Los profesores del CPI de Valdoviño se ven obligados a impartir asignaturas en salas de pocos metros cuadrados ante la falta de espacio en las instalaciones educativas
28 nov 2007 . Actualizado a las 02:00 h.Los desorbitados precios de la vivienda obligan a los jóvenes a residir en micropisos de 40 metros cuadrados. Ante la falta de espacio, a los alumnos del colegio Atios de Valdoviño no les queda más remedio que agruparse en microaulas de pocos metros cuadrados. La comunidad educativa lleva desde el año 2000 solicitando a la administración autonómica una ampliación de las instalaciones, aunque de momento sólo ha conseguido meros compromisos verbales.
Delfina Bañobre, directora del Centro Público Integrado (CPI) de Valdoviño, explica que las limitadas condiciones de espacio que sufren les condiciona a la hora de ejercer sus labores académicas: «Para confeccionar los horarios, tenemos primero en cuenta los criterios de espacio que los pedagógicos».
Esta situación se refleja en el día a día del colegio: el claustro se celebra en el comedor; cuando hay que desdoblar clases, los niños tienen que desplazarse a salas de los departamentos que tienen pocos metros cuadrados; los festivales se realizan en el patio cubierto ante la carencia de un salón de actos; y así un largo etcétera.
Cuando el antiguo colegio de EGB Atios se convirtió en el año 2000 en un CPI, la administración autonómica entendió que no era necesario ampliar las instalaciones, más allá de habilitar aquellas aulas específicas para la etapa de secundaria, «porque la matrícula iba a menos y había espacios vacíos».

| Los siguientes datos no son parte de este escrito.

import Summits.HubbardSuperconductivity.HubbardSuperconductivity.Theorems.AnisotropyChordTransferFibre3L2TCell

/-!
# Route `AnisotropyChord` / H0 rotor rung, LEVEL 2 row `N₁`, t-BLOCK `64 ≤ L ≤ 95`: the block cell of the column
# `ν ∈ [0.01467, 0.015257]` and its twelve kernel certificates

The `L2.TCell` (`…Fibre3L2TCell`) of the `ν`-column `[14670, 15257]/10⁶` for the t-block `L ∈ [64, 95]` of the range
`48 ≤ L < 128` (route-lead ruling R1): t-slot `[437433/100000000, 481917/50000000]` (`⌊(2·piLo/95)²⌋`, `⌈(2·piHi/64)²⌉` to `10⁻⁸`),
`T = 964/10⁵ ≥ θ₀²`, window `K = 16`, and the twelve brackets of the normalised named sums
(`θ⁴S₂ ∈ [6.15640, 6.26558]`, …, `θ⁴Tx(1,1) ∈ [4.03975, 4.30967]`;
exact mirror `b1certG.py` of `B1.cellCheck 64` / `B1.txCellCheckG 64`), ★ `tcB064N14670_check` by one kernel `decide`.  The cell
files `…N1RowTa/TbB064N14670C….lean` of this column import it.
Prover seat `hubbard-h0-rotor-p2` g8; helper for piece A = stmt-HubbardSuperconductivity-23918 of rung 19089
(`--supports`, helper class).  Nothing here proves superconductivity in the Hubbard model; one kernel-certified piece of ONE
conditional reduction (the GM₃ ∀L certificate, Level-2 row `N₁`, t-blocks `48 ≤ L < 128`, route-lead ruling R1); the rotor
TARGET as originally worded stays FALSE (g15 verdict).  Mathlib + the tree only; no sorry.  Generated by p2 g8's
scratch/tcells/mkcellT.py (copy in HOME/hubbard-h0-rotor-p2/scratch-g8/).
-/

set_option linter.dupNamespace false
set_option autoImplicit false

namespace Summit.HubbardSuperconductivity.HubbardSuperconductivity.Theorems.AnisotropyChord.Transfer.Fibre3.L2.N1

open Summit.HubbardSuperconductivity.HubbardSuperconductivity.Theorems.AnisotropyChord.Transfer.Fibre3.L2

/-- the block cell of the column `ν ∈ [14670, 15257]/10⁶`, block `64 ≤ L ≤ 95`. -/
def tcB064N14670 : L2.TCell :=
  { L0 := 64,
    L1 := 95,
    tlo := 437433/100000000,
    thi := 481917/50000000,
    n1 := 14670,
    n2 := 15257,
    νd := 1000000,
    Tn := 964,
    Td := 100000,
    D := 1000000,
    bS2 := (1539101/250000, 6265583699/1000000000),
    bS3 := (1941/400, 4875678057/1000000000),
    bS4 := (1133203/250000, 4559525449/1000000000),
    bT10 := (235051/62500, 777421339/200000000),
    bT11 := (418117/100000, 861934939/200000000),
    bG21 := (424673/200000, 1067976759/500000000),
    bG12 := (424673/200000, 1067976759/500000000),
    bG22 := (616639/500000, 620736871/500000000),
    bG31 := (834621/500000, 840027871/500000000),
    bG13 := (834621/500000, 840027871/500000000),
    bTx10 := (723669061/200000000, 777421339/200000000),
    bTx11 := (807949861/200000000, 861934939/200000000) }

/-- ★ the twelve kernel certificates (and the t-slot scales) of the column hold. -/
theorem tcB064N14670_check : tcB064N14670.check = true := by decide +kernel

end Summit.HubbardSuperconductivity.HubbardSuperconductivity.Theorems.AnisotropyChord.Transfer.Fibre3.L2.N1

Sin embargo, desde ese momento la cifra de inscripciones varió su tendencia a la baja, y este curso la dirección del centro se ha visto obligada a incrementar dos unidades de infantil. Antes había tres y ahora suman cinco. Por lo que el problema se ha hecho más acuciante.
Los profesores consideran urgente dotar al colegio de más espacio pues, aseguran, quieren tener los mismos servicios que otros centros de sus mismas características. «Por ejemplo algo tan sencillo como tener un aula para el aprendizaje de idiomas», apunta Delfina, que recuerda que el Atios es el primer CPI de Galicia que cuenta con un certificado de calidad como es la ISO 9001-2000.